Thanks for the heads up. I've upgraded my app. Seems very stable._*

WHAT'S NEW
- New TiVo Experience
- Support for Android O
- Head to head images for sports
- Improved My shows experience with category filters
- New Recording Activity feature to see why a particular show was not recorded
- Improved video playback experience
- Control streaming quality when in-home or out-of-home via newly added settings
- Introducing back broadband test which now suggests video quality for your network
- Streaming reliability improvements
- General bug fixes*_


----------



## tomhorsley (Jul 22, 2010)

I don't suppose they added support for commercial skip?


----------



## moonscape (Jul 3, 2004)

Well - this is an unfortunate update for me because I have vision issues and I am having a difficult time seeing the small white text on black background (black on white would be so much easier) and why such a small font? I use it on an iPad - both 12.9" Pro and 9.7" Air ... have trouble with both of them. Pinching out doesn't work nor does 3-finger tap (becomes unusably massive).
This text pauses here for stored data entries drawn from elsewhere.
import Mathlib
import HarnessLib

/-!
# May 1972 — divisor maps of Dedekind domains and of one-variable function fields

Field-theoretic lemmas for the proof of `May1972_units_fg_field_charP` (Karpilovsky 1988,
Thm 4.5.1 / Thm 4.1.21; W. May 1972), replacing Karpilovsky's "full set of valuations of `K`
trivial on `F`" (Lemma 4.1.20) by the height-one spectra of the two Dedekind domains
`B = integral closure of F[t]` and `B' = integral closure of F[t⁻¹]` in `K` (finite places and
places at infinity):

* `exists_divisorHom` : for a Dedekind domain `B` with fraction field `L`, the divisor map
  `Lˣ → ⊕_v ℤ`, `y ↦ (ord_v y)_v` (finite support), with kernel `Bˣ` (Karpilovsky Lemma 4.1.2:
  "`F* ≅ U(R) × P(R)`, `P(R)` free").
* `exists_eq_algebraMap_of_mem_adjoin_of_mem_adjoin_inv` : `F[t] ∩ F[t⁻¹] = F` for `t`
  transcendental.
* `exists_divisorHom_adjoin`, `coeff_minpoly_mem_adjoin` and the one-variable theorem
  `exists_addMonoidHom_ker_eq_algebraic` (= Karpilovsky Thm 4.1.21 in the separable case): for
  `L` finite separable over `F(t)`, a map `Additive Lˣ →+ (S →₀ ℤ)` whose kernel is exactly the
  group of units algebraic over `F`, and finiteness of the algebraic closure of `F` in `L`.
-/

namespace Literature.NumberTheory.DiophantineGeometry

namespace May1972

open Function Polynomial IsDedekindDomain IsDedekindDomain.HeightOneSpectrum

universe u v

/-- **Divisor map of a Dedekind domain** (Karpilovsky 1988, Lemma 4.1.2: for a Dedekind — even
Krull — domain `R` with quotient field `F`, `F* / U(R)` embeds in the free group of divisors):
`y ↦ (ord_v y)_v` is an additive map `Additive Lˣ →+ (HeightOneSpectrum B →₀ ℤ)` whose kernel
consists exactly of the units of `B`. [cite: Karpilovsky1988, Lemma 4.1.2] -/
theorem exists_divisorHom (B : Type u) (L : Type v) [CommRing B] [IsDedekindDomain B] [Field L]
    [Algebra B L] [IsFractionRing B L] :
    ∃ f : Additive Lˣ →+ (HeightOneSpectrum B →₀ ℤ),
      ∀ y : Lˣ, f (Additive.ofMul y) = 0 ↔
        (y : L) ∈ (algebraMap B L).range ∧ ((y⁻¹ : Lˣ) : L) ∈ (algebraMap B L).range := by
  classical
  -- the valuations of a unit are `1` outside a finite set
  have hfin : ∀ y : Lˣ, (Function.support fun v : HeightOneSpectrum B =>
      Multiplicative.toAdd (v.valuationOfNeZero y)).Finite := by
    intro y
    apply ((HeightOneSpectrum.Support.finite B (y : L)).union
      (HeightOneSpectrum.Support.finite B ((y⁻¹ : Lˣ) : L))).subset
    intro v hv
    rw [Function.mem_support] at hv
    have hv' : v.valuation L (y : L) ≠ 1 := by
      intro h
      apply hv
      have h1 : (v.valuationOfNeZero y : WithZero (Multiplicative ℤ)) =
          ((1 : Multiplicative ℤ) : WithZero (Multiplicative ℤ)) := by
        rw [valuationOfNeZero_eq, h]; rfl
      have h2 : v.valuationOfNeZero y = 1 := WithZero.coe_inj.mp h1
      rw [h2]; rfl
    rcases lt_or_gt_of_ne hv' with h | h
    · right
      show 1 < v.valuation L ((y⁻¹ : Lˣ) : L)
      rw [Units.val_inv_eq_inv_val, map_inv₀]
      have h0 : 0 < v.valuation L (y : L) :=
        zero_lt_iff.mpr ((Valuation.ne_zero_iff _).mpr y.ne_zero)
      exact (one_lt_inv₀ h0).mpr h
    · left; exact h
  let f₀ : Lˣ → (HeightOneSpectrum B →₀ ℤ) := fun y =>
    Finsupp.ofSupportFinite (fun v => Multiplicative.toAdd (v.valuationOfNeZero y)) (hfin y)
  have hf₀ : ∀ y v, f₀ y v = Multiplicative.toAdd (v.valuationOfNeZero y) := fun y v => rfl
  let f : Additive Lˣ →+ (HeightOneSpectrum B →₀ ℤ) :=
    { toFun := fun a => f₀ (Additive.toMul a)
      map_zero' := by
        ext v
        rw [hf₀]
        simp
      map_add' := by
        intro a b
        ext v
        simp only [hf₀, toMul_add, map_mul, toAdd_mul, Finsupp.coe_add, Pi.add_apply] }
  refine ⟨f, fun y => ?_⟩
  have key : f (Additive.ofMul y) = 0 ↔ ∀ v : HeightOneSpectrum B, v.valuation L (y : L) = 1 := by
    rw [← Finsupp.coe_eq_zero, funext_iff]
    apply forall_congr'
    intro v
    show Multiplicative.toAdd (v.valuationOfNeZero y) = 0 ↔ _
    rw [toAdd_eq_zero, ← WithZero.coe_inj, valuationOfNeZero_eq]
    rfl
  rw [key]
  constructor
  · intro h
    refine ⟨mem_integers_of_valuation_le_one L (y : L) fun v => (h v).le,
      mem_integers_of_valuation_le_one L ((y⁻¹ : Lˣ) : L) fun v => ?_⟩
    rw [Units.val_inv_eq_inv_val, map_inv₀, h v, inv_one]
  · rintro ⟨⟨b, hb⟩, ⟨b', hb'⟩⟩ v
    have h1 : v.valuation L (y : L) ≤ 1 := hb ▸ v.valuation_le_one b
    have h2 : v.valuation L ((y⁻¹ : Lˣ) : L) ≤ 1 := hb' ▸ v.valuation_le_one b'
    have h3 : v.valuation L (y : L) * v.valuation L ((y⁻¹ : Lˣ) : L) = 1 := by
      rw [← map_mul, Units.mul_inv, map_one]
    refine le_antisymm h1 ?_
    calc (1 : WithZero (Multiplicative ℤ)) = v.valuation L (y : L) * v.valuation L ((y⁻¹ : Lˣ) : L) := h3.symm
      _ ≤ v.valuation L (y : L) * 1 := mul_le_mul_right h2 _
      _ = v.valuation L (y : L) := mul_one _

/-- `F[t] ∩ F[t⁻¹] = F` inside any field, for `t` transcendental over `F`: an element that is
both a polynomial in `t` and a polynomial in `t⁻¹` is a constant (compare degrees in
`t ^ n · p(t) = q̃(t)`).  This is the fact "`v_∞(t) ≠ 1`" of Karpilovsky 1988, Lemma 4.1.19, in
the form used here. [folklore] -/
theorem exists_eq_algebraMap_of_mem_adjoin_of_mem_adjoin_inv {K F : Type*} [Field K] [Field F]
    [Algebra K F] {t : F} (ht : Transcendental K t) {z : F}
    (h1 : z ∈ Algebra.adjoin K {t}) (h2 : z ∈ Algebra.adjoin K {t⁻¹}) :
    ∃ c : K, z = algebraMap K F c := by
  rw [Algebra.adjoin_singleton_eq_range_aeval] at h1 h2
  obtain ⟨p, rfl⟩ := h1
  obtain ⟨q, hq⟩ := h2
  have ht0 : t ≠ 0 := fun h => ht (h ▸ isAlgebraic_zero)
  by_cases hp : p = 0
  · exact ⟨0, by simp [hp]⟩
  haveI : Invertible (t⁻¹) := invertibleOfNonzero (inv_ne_zero ht0)
  have hrev := eval₂_reverse_mul_pow (algebraMap K F) t⁻¹ q
  rw [invOf_eq_inv, inv_inv] at hrev
  -- `aeval t (reverse q) = aeval t (p * X ^ n)`
  have hn : aeval t q.reverse = aeval t (p * X ^ q.natDegree) := by
    change eval₂ (algebraMap K F) t⁻¹ q = aeval t p at hq
    rw [hq] at hrev
    rw [map_mul, map_pow, aeval_X, ← hrev, mul_assoc, ← mul_pow, inv_mul_cancel₀ ht0, one_pow,
      mul_one]
    rfl
  have hinj : Function.Injective (aeval (R := K) t) := transcendental_iff_injective.mp ht
  have heq : q.reverse = p * X ^ q.natDegree := hinj hn
  have hdeg : (p * X ^ q.natDegree).natDegree ≤ q.natDegree := by
    rw [← heq]; exact reverse_natDegree_le q
  rw [natDegree_mul_X_pow (n := q.natDegree) (hp := hp)] at hdeg
  have hp0 : p.natDegree = 0 := by omega
  refine ⟨p.coeff 0, ?_⟩
  show aeval t p = algebraMap K F (p.coeff 0)
  conv_lhs => rw [eq_C_of_natDegree_eq_zero hp0]
  rw [aeval_C]
import Summits.BirchSwinnertonDyer.BirchSwinnertonDyer.Theorems.SylvesterTwoHeegnerIndexCMDataDerivative
import Literature.NumberTheory.EllipticCurves.GeomPointsEmbeddingDescent
import Literature.NumberTheory.EllipticCurves.HuShuYin2019.SylvesterRingClassCubeRoots
import Literature.NumberTheory.EllipticCurves.HuShuYin2019.SylvesterTowerTwoTorsion
import Literature.NumberTheory.EllipticCurves.HuShuYin2019.SylvesterNineMinimalModel
import HarnessLib

/-!
# DATA LAYER (R-c) of leaf (L1), crux `UpperOffV0HSYPlus` (stmt-BirchSwinnertonDyer-19804): the `K̄`-level
# input package of the recipe R0 `HuShuYin2019.exists_cmFrame_kolyvaginClass` at ONE Kolyvagin prime —
# `emb`, `N ⊴ Γ_K`, `N ≤ N'`, `P = D_ℓ y_ℓ ∈ E(K̄)^N`, `hP`, `hN'c`, `h6`, `t/ht`

Skeleton of record VARIANT M (`Cruxes/UpperOffV0HSYPlus/Lines/coupled_variantM.lean` 406ca288e244d392),
line card v24, residual (R): the class TERMS `c_A(ℓ) = kolyvaginClass … (ψ (Σᵢ ρ(tᵢ)(tᵢ • P))) hQ'` of
leaf (L1) come from R0 once its DATA inputs exist.  With #R-a (rationality, p656863) and #R-b (Gross 3.6
at the finite level) this file assembles them, for every model `W/ℚ`, every `Dt : ModularParametrizationData
W 243` and the level `9pℓ` (one Kolyvagin prime `ℓ ≡ 2 (3)`), by ONE CALL EACH of k-ty1's bridge
`GeomPointsEmbeddingDescent` (p622063), `SylvesterRingClassCubeRoots` (p638439) and
`SylvesterTowerTwoTorsion` (p616953):

* `exists_emb_ringClassField` — an embedding `emb : K[m] → K̄` over `K` EXISTS (`IsAlgClosed.lift`);
* `map_emb_mem_fixedPoints` — `ι_emb(E(K[m])) ⊆ E(K̄)^N` for `N = Gal(K̄/emb K[m])` (`hPN`);
* `exists_fixedPoints_zsmul_eq_smul_map_derivOp_sub` — **R0's `hP`**: for `N' = Gal(K̄/emb(K[9pℓ] ∩ K[9p]))`
  (any `N'` with `g ∈ N' ↔ g` fixes `emb x` for `(x : ℂ) ∈ K[9p]`), every `h ∈ N'` moves
  `P = ι_emb(D_ℓ y_ℓ)` inside `2^M · E(K̄)^N` (#R-b's `hfin` through `exists_fixedPoints_zsmul_eq_of_finite_level`);
* `le_of_mem_iff_of_mem_iff_forall` — `N ≤ N'`;
* `forall_apply_eq_of_pow_three_eq_div_nine_of_fix_nine_mul`, `…_sq_div_three_…` — **R0's `hN'c`** for
  `c = p/9` (`E_p = (E_9)^χ`) and `c = p²/3` (`E_{3p²}`): `N'` fixes every cube root of `c`
  (`∛(3p) ∈ K[9p]`, `forall_apply_eq_of_coe_pow_three_eq` along `emb ∘ (K[9p] ⊆ K[9pℓ])`);
* `pow_three_ne_six_of_fix_sylvester_prime` — **R0's `h6`** at `m = 9pℓ` (`p`, `ℓ` odd);
* `exists_transversal_quotient` — **R0's `t/ht`**: a finite system of representatives of `Γ_K/N'`
  lifted from `Aut(K[9pℓ]/K) / Gal(K[9pℓ]/K[9p])` (`bijective_quotient_of_finite_level`);
* `mem_fixedPoints_symm_of_equivariant`, `exists_fixedPoints_zsmul_eq_symm_of_equivariant` — transport
  of `hPN`/`hP` along a `Γ_K`-equivariant `κ : E₉(K̄) ≃+ W(K̄)` (k-ty1 #16
  `exists_frameTransport_cubeSumCurve_nine` for `W₀ = ⟨0,0,1,0,−1⟩`), so that `P` lands in
  `geomPoints ((cubeSumCurve 9).baseChange K)` = R0's `E₉`.

HONEST FRAMING: theorems only (no definition, no named fact, no instance, no notation); assembly of PROVED
tree theorems; nothing about Selmer groups, `Ш`, the FLIP, the height display or BSD; no stub of VARIANT M
closed; `--supports stmt-BirchSwinnertonDyer-19804 --as helper`.  NET: at the level `9pℓ` every input of
R0 except the curve-specific `(b, c, hb)` is a tree term or a one-call theorem; the TWO-prime level
`9pℓℓ'` (classes `c_B(ℓℓ')`) still needs `Gal(K[9pℓℓ']/K[9p]) ≤ closure {σ_ℓ, σ_ℓ'}`.

## References
* B. H. Gross, LMS LNS 153 (1991), §3 Prop. 3.6, §4 (4.1)–(4.4), Lemma 4.3. [GrossLMS1991]
* W. G. McCallum, same volume, §4 (4)–(6). [McCallumLMS1991]
* Y. Hu, J. Shu, H. Yin, Trans. AMS 372 (2019), arXiv 1708.05266 §2 Prop. 2.4, §4.1. [HuShuYin2019]
* J. H. Silverman, *AEC*, GTM 106, VIII §1. [SilvermanAEC2009]

## Mathlib / tree search
Tree: `exists_subgroup_mem_iff`, `normal_of_mem_iff`, `embPoints_mem_fixedPoints`,
`exists_fixedPoints_zsmul_eq_of_finite_level`, `exists_subgroup_mem_iff_forall`, `exists_lift_algEquiv`,
`bijective_quotient_of_finite_level` (`GeomPointsEmbeddingDescent`); `forall_apply_eq_of_coe_pow_three_eq`,
`cubeRoot_three_mul_mem_ringClassField` (`SylvesterRingClassCubeRoots`, `RingClassFieldCubeRoots`);
`pow_three_ne_six_of_forall_apply_eq` (`SylvesterTowerTwoTorsion`); `RingClassField.inclusion`, `coe_inclusion`,
`ringClassField_mono` (`RingClassFieldTower`); `JZero.mem_fixedPoints_iff`; Mathlib `IsAlgClosed.lift`.
`lean search 'exists_emb_ringClassField|exists_transversal_quotient'` → nothing before this file.
presearch: n/a (assembly of tree theorems; no new mathematics).
-/

set_option linter.dupNamespace false -- Summits modules are `Summit.<Summit>.<Problem>…` by design
import Summits.KontsevichZagierPeriods.KontsevichZagierPeriods.Theorems.HurwitzMicroSectorsHurwitzSectorComplementStubLadderEngineHalfAngle
import Summits.KontsevichZagierPeriods.KontsevichZagierPeriods.Theorems.HurwitzMicroSectorsHurwitzSectorComplementStubClausenCells

/-!
# `HurwitzSectorComplement` (stmt-KontsevichZagierPeriods-14341, route HurwitzMicroSectors),
# line `chebyshev-level-deformation`: the Catalan–Clausen junction

`[ (0,1)², 1/(1+x²y²) ] − [p₊] + [p₋] ∈ KZ.relations`: Catalan's box representation of
`G = Σ (−1)ⁿ/(2n+1)²` is congruent, modulo the Kontsevich–Zagier moves, to the difference of the two
`ℚ`-rational cells `p₊ = [{0<v<1, 4v²/(1+v²) < u < 1}, 1/((1+v²)u)]`,
`p₋ = [{0<v<1, 1 < u < 4v²/(1+v²)}, 1/((1+v²)u)]` of the unfolded Clausen arc
`−∫₀^{π/2} log(2 sin(φ/2)) dφ` (`v = tan(φ/2)`) — the arc shape of route K2SymbolChains'
`ClausenPiVanishes`. This is `CatalanClausenJunction` of the crux ideation
(`Cruxes/HurwitzSectorComplement/SketchIdeator2.lean` §2, statement verbatim up to unfolding `box 2`),
the junction stub of line `chebyshev-level-deformation`: the U-step of the ladder engine
(`stub_ladderEngine_halfAngle`, box dimension 2, no parameters, cap `V = 1`: the kernel
`U(1;s) = 2/((1−s)²+(1+s)²) = 1/(1+s²)`) turns Catalan's box into the logarithmic bottom
`[(x,v) ∈ (0,1)², g(v)T(v;x)]`, and `stub_clausenCells` cuts that into the two Clausen cells.
Reference: M. Kontsevich, D. Zagier, *Periods* (2001), §1.2 (rules (1)–(3)).
-/

noncomputable section

open Set MeasureTheory
open scoped BigOperators
open Literature.NumberTheory.Transcendental

namespace Summit.KontsevichZagierPeriods.Theorems.HurwitzMicroSectorsHurwitzSectorComplement

namespace CatalanClausen

/-- **The U-step of the ladder at box dimension 2, no parameters, cap `V = 1`**, read back from
`stub_ladderEngine_halfAngle` with the kernels instantiated (numerals normalised by definitional
unfolding). [cite: KontsevichZagier2001, §1.2 rule (3)] -/
theorem uStep_two (r : KZ.IntegralRep 2)
    (hd : r.domain = {z : Fin 2 → ℝ | (∀ i : Fin 2, z i ∈ Set.Ioo (0:ℝ) 1) ∧
      StrictAnti (Fin.cons (1:ℝ) (fun i : Fin 0 => z (Fin.natAdd 2 i)) : Fin 1 → ℝ) ∧
      (0:ℝ) < (Fin.cons (1:ℝ) (fun i : Fin 0 => z (Fin.natAdd 2 i)) : Fin 1 → ℝ) (Fin.last 0)})
    (hf : Set.EqOn r.integrand (fun z => (∏ i : Fin 0, 2 / (1 + z (Fin.natAdd 2 i) ^ 2)) *
      (2 * ((Fin.cons (1:ℝ) (fun i : Fin 0 => z (Fin.natAdd 2 i)) : Fin 1 → ℝ) (Fin.last 0)) /
        ((1 - ∏ i : Fin 2, z i) ^ 2 +
          ((Fin.cons (1:ℝ) (fun i : Fin 0 => z (Fin.natAdd 2 i)) : Fin 1 → ℝ) (Fin.last 0)) ^ 2 *
            (1 + ∏ i : Fin 2, z i) ^ 2))) r.domain) :
    ∃ (r₂ : KZ.IntegralRep 2),
      r₂.domain = {z : Fin 2 → ℝ | (∀ i : Fin 1, z (Fin.castAdd 1 i) ∈ Set.Ioo (0:ℝ) 1) ∧
        StrictAnti (Fin.cons (1:ℝ) (fun i : Fin 1 => z (Fin.natAdd 1 i)) : Fin 2 → ℝ) ∧
        (0:ℝ) < (Fin.cons (1:ℝ) (fun i : Fin 1 => z (Fin.natAdd 1 i)) : Fin 2 → ℝ) (Fin.last 1)} ∧
      Set.EqOn r₂.integrand (fun z => (∏ i : Fin 1, 2 / (1 + z (Fin.natAdd 1 i) ^ 2)) *
        (((1 - ((Fin.cons (1:ℝ) (fun i : Fin 1 => z (Fin.natAdd 1 i)) : Fin 2 → ℝ) (Fin.last 1)) ^ 2) -
            (1 + ((Fin.cons (1:ℝ) (fun i : Fin 1 => z (Fin.natAdd 1 i)) : Fin 2 → ℝ) (Fin.last 1)) ^ 2) *
              ∏ i : Fin 1, z (Fin.castAdd 1 i)) /
          ((1 - ∏ i : Fin 1, z (Fin.castAdd 1 i)) ^ 2 +
            ((Fin.cons (1:ℝ) (fun i : Fin 1 => z (Fin.natAdd 1 i)) : Fin 2 → ℝ) (Fin.last 1)) ^ 2 *
              (1 + ∏ i : Fin 1, z (Fin.castAdd 1 i)) ^ 2))) r₂.domain ∧
      KZ.of r - KZ.of r₂ ∈ KZ.relations := by
  have h := stub_ladderEngine_halfAngle (fun v => 2 / (1 + v ^ 2))
    (fun v s => ((1 - v ^ 2) - (1 + v ^ 2) * s) / ((1 - s) ^ 2 + v ^ 2 * (1 + s) ^ 2))
    (fun v s => 2 * v / ((1 - s) ^ 2 + v ^ 2 * (1 + s) ^ 2))
    (fun n j V => {z : Fin (n + j) → ℝ | (∀ i : Fin n, z (Fin.castAdd j i) ∈ Set.Ioo (0:ℝ) 1) ∧
      StrictAnti (Fin.cons V (fun i : Fin j => z (Fin.natAdd n i)) : Fin (j + 1) → ℝ) ∧
      0 < (Fin.cons V (fun i : Fin j => z (Fin.natAdd n i)) : Fin (j + 1) → ℝ) (Fin.last j)})
    (fun n j z => ∏ i : Fin j, 2 / (1 + z (Fin.natAdd n i) ^ 2))
    (fun n j z => ∏ i : Fin n, z (Fin.castAdd j i))
    (fun n j V z => (Fin.cons V (fun i : Fin j => z (Fin.natAdd n i)) : Fin (j + 1) → ℝ) (Fin.last j))
    (fun _ => rfl) (fun _ _ => rfl) (fun _ _ => rfl) (fun _ _ _ _ => Iff.rfl) (fun _ _ _ => rfl)
    (fun _ _ _ => rfl) (fun _ _ _ _ => rfl) 0 0 1 isAlgebraic_one one_pos
  exact h.2 r hd hf

end CatalanClausen

open CatalanClausen in
/-- **The Catalan–Clausen junction.** Catalan's box representation `[(0,1)², 1/(1+x²y²)]` against the
two cells of the unfolded Clausen arc: `[box², 1/(1+(xy)²)] − [p₊] + [p₋] ∈ KZ.relations`
(`CatalanClausenJunction` of SketchIdeator2 §2, with `box 2` unfolded). Chain: the U-step of the ladder
at cap `V = 1` (`U(1;s) = 1/(1+s²)`), then the Clausen cells. [cite: KontsevichZagier2001, §1.2 rules (1)–(3)] -/
theorem catalanClausenJunction : ∀ (rG pPlus pMinus : KZ.IntegralRep 2),
    rG.domain = {x | ∀ i, x i ∈ Set.Ioo (0:ℝ) 1} →
    Set.EqOn rG.integrand (fun x => 1 / (1 + (x 0 * x 1) ^ 2)) rG.domain →
    pPlus.domain = {v | 0 < v 0 ∧ v 0 < 1 ∧ 4 * v 0 ^ 2 / (1 + v 0 ^ 2) < v 1 ∧ v 1 < 1} →
    Set.EqOn pPlus.integrand (fun v => 1 / ((1 + v 0 ^ 2) * v 1)) pPlus.domain →
    pMinus.domain = {v | 0 < v 0 ∧ v 0 < 1 ∧ 1 < v 1 ∧ v 1 < 4 * v 0 ^ 2 / (1 + v 0 ^ 2)} →
    Set.EqOn pMinus.integrand (fun v => 1 / ((1 + v 0 ^ 2) * v 1)) pMinus.domain →
    KZ.of rG - KZ.of pPlus + KZ.of pMinus ∈ KZ.relations := by
  intro rG pPlus pMinus hGd hGf hPd hPf hMd hMf
  have hcons0 : ∀ z : Fin 2 → ℝ,
      (Fin.cons (1:ℝ) (fun i : Fin 0 => z (Fin.natAdd 2 i)) : Fin 1 → ℝ) (Fin.last 0) = 1 :=
    fun _ => rfl
  -- Catalan's box is the U-kernel stage representation at cap 1
  have hd : rG.domain = {z : Fin 2 → ℝ | (∀ i : Fin 2, z i ∈ Set.Ioo (0:ℝ) 1) ∧
      StrictAnti (Fin.cons (1:ℝ) (fun i : Fin 0 => z (Fin.natAdd 2 i)) : Fin 1 → ℝ) ∧
      (0:ℝ) < (Fin.cons (1:ℝ) (fun i : Fin 0 => z (Fin.natAdd 2 i)) : Fin 1 → ℝ) (Fin.last 0)} := by
    rw [hGd]
    ext z
    simp only [Set.mem_setOf_eq, hcons0, zero_lt_one, and_true]
    haveI : Subsingleton (Fin (0 + 1)) := Fin.subsingleton_iff_le_one.mpr (by norm_num)
    exact ⟨fun hz => ⟨hz, Subsingleton.strictAnti _⟩, fun hz => hz.1⟩
  have hf : Set.EqOn rG.integrand (fun z => (∏ i : Fin 0, 2 / (1 + z (Fin.natAdd 2 i) ^ 2)) *
      (2 * ((Fin.cons (1:ℝ) (fun i : Fin 0 => z (Fin.natAdd 2 i)) : Fin 1 → ℝ) (Fin.last 0)) /
        ((1 - ∏ i : Fin 2, z i) ^ 2 +
          ((Fin.cons (1:ℝ) (fun i : Fin 0 => z (Fin.natAdd 2 i)) : Fin 1 → ℝ) (Fin.last 0)) ^ 2 *
            (1 + ∏ i : Fin 2, z i) ^ 2))) rG.domain := by
    intro z hz
    rw [hGf hz]
    simp only [hcons0, Finset.univ_eq_empty, Finset.prod_empty, one_mul, one_pow, Fin.prod_univ_two]
    have h1 : (1 - z 0 * z 1) ^ 2 + (1 + z 0 * z 1) ^ 2 = 2 * (1 + (z 0 * z 1) ^ 2) := by ring
    rw [h1]
    have h2 : (0:ℝ) < 1 + (z 0 * z 1) ^ 2 := by positivity
    field_simp
  obtain ⟨q, hqd, hqf, hrel⟩ := uStep_two rG hd hf
  -- the logarithmic bottom `q` has the shape required by the Clausen cells
  have hlast : ∀ y : Fin 2 → ℝ,
      (Fin.cons (1:ℝ) (fun i : Fin 1 => y (Fin.natAdd 1 i)) : Fin 2 → ℝ) (Fin.last 1) = y 1 := by
    intro y
    show (Fin.cons (1:ℝ) (fun i : Fin 1 => y (Fin.natAdd 1 i)) : Fin 2 → ℝ) (Fin.succ 0) = y 1
    rw [Fin.cons_succ]
    rfl
  have hzero : ∀ y : Fin 2 → ℝ,
      (Fin.cons (1:ℝ) (fun i : Fin 1 => y (Fin.natAdd 1 i)) : Fin 2 → ℝ) 0 = 1 := fun _ => rfl
  have hP : ∀ y : Fin 2 → ℝ, (∏ i : Fin 1, y (Fin.castAdd 1 i)) = y 0 := by
    intro y
    rw [Fin.prod_univ_one]
    rfl
  have hΩ : ∀ y : Fin 2 → ℝ, (∏ i : Fin 1, 2 / (1 + y (Fin.natAdd 1 i) ^ 2)) = 2 / (1 + y 1 ^ 2) := by
    intro y
    rw [Fin.prod_univ_one]
    rfl
  have hanti : ∀ y : Fin 2 → ℝ,
      StrictAnti (Fin.cons (1:ℝ) (fun i : Fin 1 => y (Fin.natAdd 1 i)) : Fin 2 → ℝ) ↔ y 1 < 1 := by
    intro y
    rw [Fin.strictAnti_iff_succ_lt]
    constructor
    · intro h
      have := h 0
      rw [Fin.cons_succ] at this
      simpa [hzero] using this
    · intro h i
      have hi : i = 0 := Subsingleton.elim _ _
      subst hi
      rw [Fin.cons_succ]
      simpa [hzero] using h
  have hqd' : q.domain = {y : Fin 2 → ℝ | y 0 ∈ Set.Ioo (0:ℝ) 1 ∧ y 1 ∈ Set.Ioo (0:ℝ) 1} := by
    rw [hqd]
    ext y
    simp only [Set.mem_setOf_eq, Set.mem_Ioo, hlast, hanti, Fin.forall_fin_one]
    constructor
    · rintro ⟨hb, h1, h0⟩
      exact ⟨hb, h0, h1⟩
    · rintro ⟨h0, h1, h2⟩
      exact ⟨h0, h2, h1⟩
  have hqf' : Set.EqOn q.integrand (fun y => 2 / (1 + y 1 ^ 2) *
      (((1 - y 1 ^ 2) - (1 + y 1 ^ 2) * y 0) / ((1 - y 0) ^ 2 + y 1 ^ 2 * (1 + y 0) ^ 2))) q.domain := by
    intro y hy
    rw [hqf hy]
    simp only [hlast, hP, hΩ]
  have hcells := stub_clausenCells q pPlus pMinus hqd' hqf' hPd hPf hMd hMf
  -- compose
  have : KZ.of rG - KZ.of pPlus + KZ.of pMinus = (KZ.of rG - KZ.of q) + (KZ.of q - KZ.of pPlus + KZ.of pMinus) := by
    abel
  rw [this]
  exact KZ.relations.add_mem hrel hcells

end Summit.KontsevichZagierPeriods.Theorems.HurwitzMicroSectorsHurwitzSectorComplement

end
Is there a utility that could change the font size/colors/something for the app? I suspect the answer is no but doesn't hurt to ask. Wish I hadn't updated but suppose would have had to eventually 

Edited to add: played around with accessibility options but not much helps (and globally things were fine). Am having trouble hiding the left column - 'A' doesn't seem to be triggering the options to hide/change what's seen/etc.


----------



## justen_m (Jan 15, 2004)

tomhorsley said:


> I don't suppose they added support for commercial skip?


Not as far as I can tell.


----------



## ChurchillWS (Jan 25, 2017)

The new app looks nicer, but I HATE that your log in credentials expire with this app, which happened with the old one, but it would remember your password. I hate having to look up my password to log in, I guess I could make my password easier to remember.

Also don't like how after you hit watch on "NAME of DEVICE" you have to manually hit the play button for it to get started right away. 

It does look more modern now though....


----------



## tomhorsley (Jul 22, 2010)

ChurchillWS said:


> I guess I could make my password easier to remember.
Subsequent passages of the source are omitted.